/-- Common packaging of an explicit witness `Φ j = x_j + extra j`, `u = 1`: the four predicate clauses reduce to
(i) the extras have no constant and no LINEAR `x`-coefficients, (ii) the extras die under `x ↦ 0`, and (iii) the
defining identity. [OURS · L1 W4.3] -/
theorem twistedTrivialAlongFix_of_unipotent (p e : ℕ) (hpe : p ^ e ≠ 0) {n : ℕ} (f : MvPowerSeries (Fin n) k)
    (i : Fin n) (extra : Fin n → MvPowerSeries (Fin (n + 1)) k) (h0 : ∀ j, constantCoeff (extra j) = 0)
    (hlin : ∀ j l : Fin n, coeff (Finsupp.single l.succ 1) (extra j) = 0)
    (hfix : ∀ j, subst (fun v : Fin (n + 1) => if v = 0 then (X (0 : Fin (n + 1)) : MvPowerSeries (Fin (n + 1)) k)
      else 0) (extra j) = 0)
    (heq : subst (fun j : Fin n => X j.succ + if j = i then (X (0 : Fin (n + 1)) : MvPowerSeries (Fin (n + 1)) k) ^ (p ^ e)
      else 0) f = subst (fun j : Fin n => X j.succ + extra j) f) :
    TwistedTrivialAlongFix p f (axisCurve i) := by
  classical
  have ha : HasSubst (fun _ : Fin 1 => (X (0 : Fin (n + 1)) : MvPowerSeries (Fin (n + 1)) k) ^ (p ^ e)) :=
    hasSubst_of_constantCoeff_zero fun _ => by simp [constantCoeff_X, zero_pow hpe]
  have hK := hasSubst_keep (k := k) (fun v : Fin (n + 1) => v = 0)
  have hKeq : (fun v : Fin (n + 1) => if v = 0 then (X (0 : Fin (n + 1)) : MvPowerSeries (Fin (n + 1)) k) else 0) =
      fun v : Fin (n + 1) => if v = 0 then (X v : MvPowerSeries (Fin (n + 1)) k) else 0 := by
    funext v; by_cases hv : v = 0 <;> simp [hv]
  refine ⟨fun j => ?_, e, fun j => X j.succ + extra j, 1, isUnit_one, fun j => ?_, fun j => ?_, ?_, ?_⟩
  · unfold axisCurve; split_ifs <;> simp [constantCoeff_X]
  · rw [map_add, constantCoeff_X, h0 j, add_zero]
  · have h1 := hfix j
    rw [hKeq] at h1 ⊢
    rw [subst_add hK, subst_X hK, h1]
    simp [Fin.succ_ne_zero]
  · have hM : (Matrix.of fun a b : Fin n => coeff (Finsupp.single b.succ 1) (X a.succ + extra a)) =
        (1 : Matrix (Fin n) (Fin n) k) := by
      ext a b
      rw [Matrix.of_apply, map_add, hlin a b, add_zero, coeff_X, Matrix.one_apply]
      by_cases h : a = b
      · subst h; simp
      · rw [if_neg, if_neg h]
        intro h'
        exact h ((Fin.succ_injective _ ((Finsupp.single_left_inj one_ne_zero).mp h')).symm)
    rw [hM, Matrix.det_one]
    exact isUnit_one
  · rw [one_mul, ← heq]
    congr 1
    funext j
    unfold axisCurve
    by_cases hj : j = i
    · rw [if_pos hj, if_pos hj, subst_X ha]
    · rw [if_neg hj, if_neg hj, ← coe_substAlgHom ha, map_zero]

◆ ◆ ◆

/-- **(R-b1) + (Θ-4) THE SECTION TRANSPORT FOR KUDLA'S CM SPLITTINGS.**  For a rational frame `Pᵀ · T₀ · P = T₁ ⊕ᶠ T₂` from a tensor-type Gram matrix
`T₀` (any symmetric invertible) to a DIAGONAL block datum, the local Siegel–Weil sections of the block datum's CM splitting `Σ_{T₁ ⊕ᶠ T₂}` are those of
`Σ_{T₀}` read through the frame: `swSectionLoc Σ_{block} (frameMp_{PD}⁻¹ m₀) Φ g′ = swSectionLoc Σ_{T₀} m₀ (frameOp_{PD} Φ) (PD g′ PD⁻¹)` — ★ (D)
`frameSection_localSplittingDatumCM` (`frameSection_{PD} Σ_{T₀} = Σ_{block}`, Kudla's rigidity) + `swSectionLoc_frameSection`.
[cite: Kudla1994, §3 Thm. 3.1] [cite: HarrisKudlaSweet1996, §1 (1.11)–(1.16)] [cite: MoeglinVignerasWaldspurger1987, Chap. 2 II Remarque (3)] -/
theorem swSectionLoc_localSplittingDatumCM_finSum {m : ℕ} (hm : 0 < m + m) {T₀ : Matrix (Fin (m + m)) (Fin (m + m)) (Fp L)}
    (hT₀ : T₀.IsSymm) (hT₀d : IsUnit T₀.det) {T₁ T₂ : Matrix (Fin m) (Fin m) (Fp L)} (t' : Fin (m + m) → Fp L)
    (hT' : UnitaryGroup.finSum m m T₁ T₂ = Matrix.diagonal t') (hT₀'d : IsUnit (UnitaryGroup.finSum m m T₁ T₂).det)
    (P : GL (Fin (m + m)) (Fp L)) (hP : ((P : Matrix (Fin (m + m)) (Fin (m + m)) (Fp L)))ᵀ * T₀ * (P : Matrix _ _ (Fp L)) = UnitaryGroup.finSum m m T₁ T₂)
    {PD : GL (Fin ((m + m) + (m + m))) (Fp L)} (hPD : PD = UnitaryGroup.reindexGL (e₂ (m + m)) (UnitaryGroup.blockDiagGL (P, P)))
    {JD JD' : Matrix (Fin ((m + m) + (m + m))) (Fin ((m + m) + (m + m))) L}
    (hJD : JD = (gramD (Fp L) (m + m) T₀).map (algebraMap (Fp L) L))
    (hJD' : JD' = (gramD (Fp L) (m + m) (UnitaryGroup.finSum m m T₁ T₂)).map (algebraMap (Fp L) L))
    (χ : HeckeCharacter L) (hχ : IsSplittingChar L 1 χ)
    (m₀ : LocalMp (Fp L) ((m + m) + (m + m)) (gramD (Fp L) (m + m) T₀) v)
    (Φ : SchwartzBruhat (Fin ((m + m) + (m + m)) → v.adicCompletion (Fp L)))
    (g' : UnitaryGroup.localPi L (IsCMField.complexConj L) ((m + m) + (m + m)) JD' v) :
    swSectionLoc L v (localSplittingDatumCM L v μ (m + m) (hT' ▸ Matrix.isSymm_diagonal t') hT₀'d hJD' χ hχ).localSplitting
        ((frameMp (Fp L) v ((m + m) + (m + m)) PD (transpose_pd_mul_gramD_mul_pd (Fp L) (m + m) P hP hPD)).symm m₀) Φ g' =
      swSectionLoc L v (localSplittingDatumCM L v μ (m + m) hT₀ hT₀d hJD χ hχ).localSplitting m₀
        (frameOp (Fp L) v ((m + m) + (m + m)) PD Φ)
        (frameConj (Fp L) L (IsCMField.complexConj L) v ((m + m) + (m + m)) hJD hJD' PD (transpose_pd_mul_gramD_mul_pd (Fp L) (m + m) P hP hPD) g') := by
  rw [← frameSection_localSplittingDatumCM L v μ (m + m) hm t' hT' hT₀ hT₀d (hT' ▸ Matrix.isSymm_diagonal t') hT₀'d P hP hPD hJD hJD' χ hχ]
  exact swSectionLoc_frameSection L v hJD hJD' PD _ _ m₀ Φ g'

◆ ◆ ◆

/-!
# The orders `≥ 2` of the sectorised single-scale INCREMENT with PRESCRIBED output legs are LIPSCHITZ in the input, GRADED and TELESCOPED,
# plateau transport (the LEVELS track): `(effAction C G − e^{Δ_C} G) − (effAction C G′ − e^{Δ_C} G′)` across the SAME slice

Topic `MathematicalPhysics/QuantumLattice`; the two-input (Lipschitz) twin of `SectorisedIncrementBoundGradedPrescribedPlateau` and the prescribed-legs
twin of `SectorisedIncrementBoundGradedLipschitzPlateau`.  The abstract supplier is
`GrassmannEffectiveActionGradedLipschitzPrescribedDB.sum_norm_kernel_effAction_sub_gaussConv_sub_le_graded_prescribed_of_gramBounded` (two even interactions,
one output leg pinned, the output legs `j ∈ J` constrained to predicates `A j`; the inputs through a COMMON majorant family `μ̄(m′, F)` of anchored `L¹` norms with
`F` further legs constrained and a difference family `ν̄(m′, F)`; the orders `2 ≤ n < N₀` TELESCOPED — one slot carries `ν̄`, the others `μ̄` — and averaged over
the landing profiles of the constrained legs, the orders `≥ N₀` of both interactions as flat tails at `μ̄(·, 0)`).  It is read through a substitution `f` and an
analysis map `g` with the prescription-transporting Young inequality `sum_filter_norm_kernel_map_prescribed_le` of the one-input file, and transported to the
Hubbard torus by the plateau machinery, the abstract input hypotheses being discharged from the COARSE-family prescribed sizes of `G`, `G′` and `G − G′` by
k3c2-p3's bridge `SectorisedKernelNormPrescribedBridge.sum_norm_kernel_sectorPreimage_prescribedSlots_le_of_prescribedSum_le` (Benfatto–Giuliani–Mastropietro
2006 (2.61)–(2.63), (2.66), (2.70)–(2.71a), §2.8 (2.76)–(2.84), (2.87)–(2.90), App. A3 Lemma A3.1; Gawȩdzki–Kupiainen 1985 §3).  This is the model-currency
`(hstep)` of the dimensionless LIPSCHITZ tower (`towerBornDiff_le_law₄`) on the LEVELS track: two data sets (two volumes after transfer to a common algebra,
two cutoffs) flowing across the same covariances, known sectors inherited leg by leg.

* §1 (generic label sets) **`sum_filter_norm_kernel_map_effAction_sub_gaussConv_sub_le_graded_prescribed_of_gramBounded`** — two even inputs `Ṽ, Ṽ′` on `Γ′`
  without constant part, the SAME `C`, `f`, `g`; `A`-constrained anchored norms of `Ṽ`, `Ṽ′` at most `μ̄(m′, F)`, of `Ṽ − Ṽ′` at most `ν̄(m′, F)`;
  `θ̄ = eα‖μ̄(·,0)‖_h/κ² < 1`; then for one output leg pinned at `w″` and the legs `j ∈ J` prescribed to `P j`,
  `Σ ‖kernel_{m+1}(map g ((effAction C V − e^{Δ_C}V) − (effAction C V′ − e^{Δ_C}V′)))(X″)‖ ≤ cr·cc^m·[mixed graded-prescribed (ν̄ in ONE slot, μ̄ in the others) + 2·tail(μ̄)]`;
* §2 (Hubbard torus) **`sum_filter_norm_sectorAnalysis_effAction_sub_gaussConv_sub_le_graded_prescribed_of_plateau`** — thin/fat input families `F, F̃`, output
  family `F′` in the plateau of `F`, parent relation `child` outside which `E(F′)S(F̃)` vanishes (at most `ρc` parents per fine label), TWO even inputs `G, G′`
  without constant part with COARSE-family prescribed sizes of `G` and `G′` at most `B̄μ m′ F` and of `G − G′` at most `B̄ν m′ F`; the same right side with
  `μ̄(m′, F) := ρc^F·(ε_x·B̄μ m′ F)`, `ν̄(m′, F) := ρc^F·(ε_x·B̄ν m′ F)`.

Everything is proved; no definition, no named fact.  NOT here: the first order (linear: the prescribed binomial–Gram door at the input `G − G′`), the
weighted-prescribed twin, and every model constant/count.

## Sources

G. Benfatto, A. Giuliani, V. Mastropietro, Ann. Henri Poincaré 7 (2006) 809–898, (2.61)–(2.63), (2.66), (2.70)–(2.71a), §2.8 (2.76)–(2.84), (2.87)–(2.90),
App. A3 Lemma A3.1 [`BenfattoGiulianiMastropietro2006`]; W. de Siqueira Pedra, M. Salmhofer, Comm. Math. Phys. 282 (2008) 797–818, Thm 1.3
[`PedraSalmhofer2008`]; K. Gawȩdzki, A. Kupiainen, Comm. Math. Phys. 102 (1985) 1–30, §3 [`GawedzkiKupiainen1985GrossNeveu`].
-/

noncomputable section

◆ ◆ ◆

● Exercise instructions
Find the line with "(generic label sets)" in the material above. Reproduce it and each line after it up to and including the line with "without constant part, the".

● Response to this exercise
* §1 (generic label sets) **`sum_filter_norm_kernel_map_effAction_sub_gaussConv_sub_le_graded_prescribed_of_gramBounded`** — two even inputs `Ṽ, Ṽ′` on `Γ′`
  without constant part, the SAME `C`, `f`, `g`; `A`-constrained anchored norms of `Ṽ`, `Ṽ′` at most `μ̄(m′, F)`, of `Ṽ − Ṽ′` at most `ν̄(m′, F)`;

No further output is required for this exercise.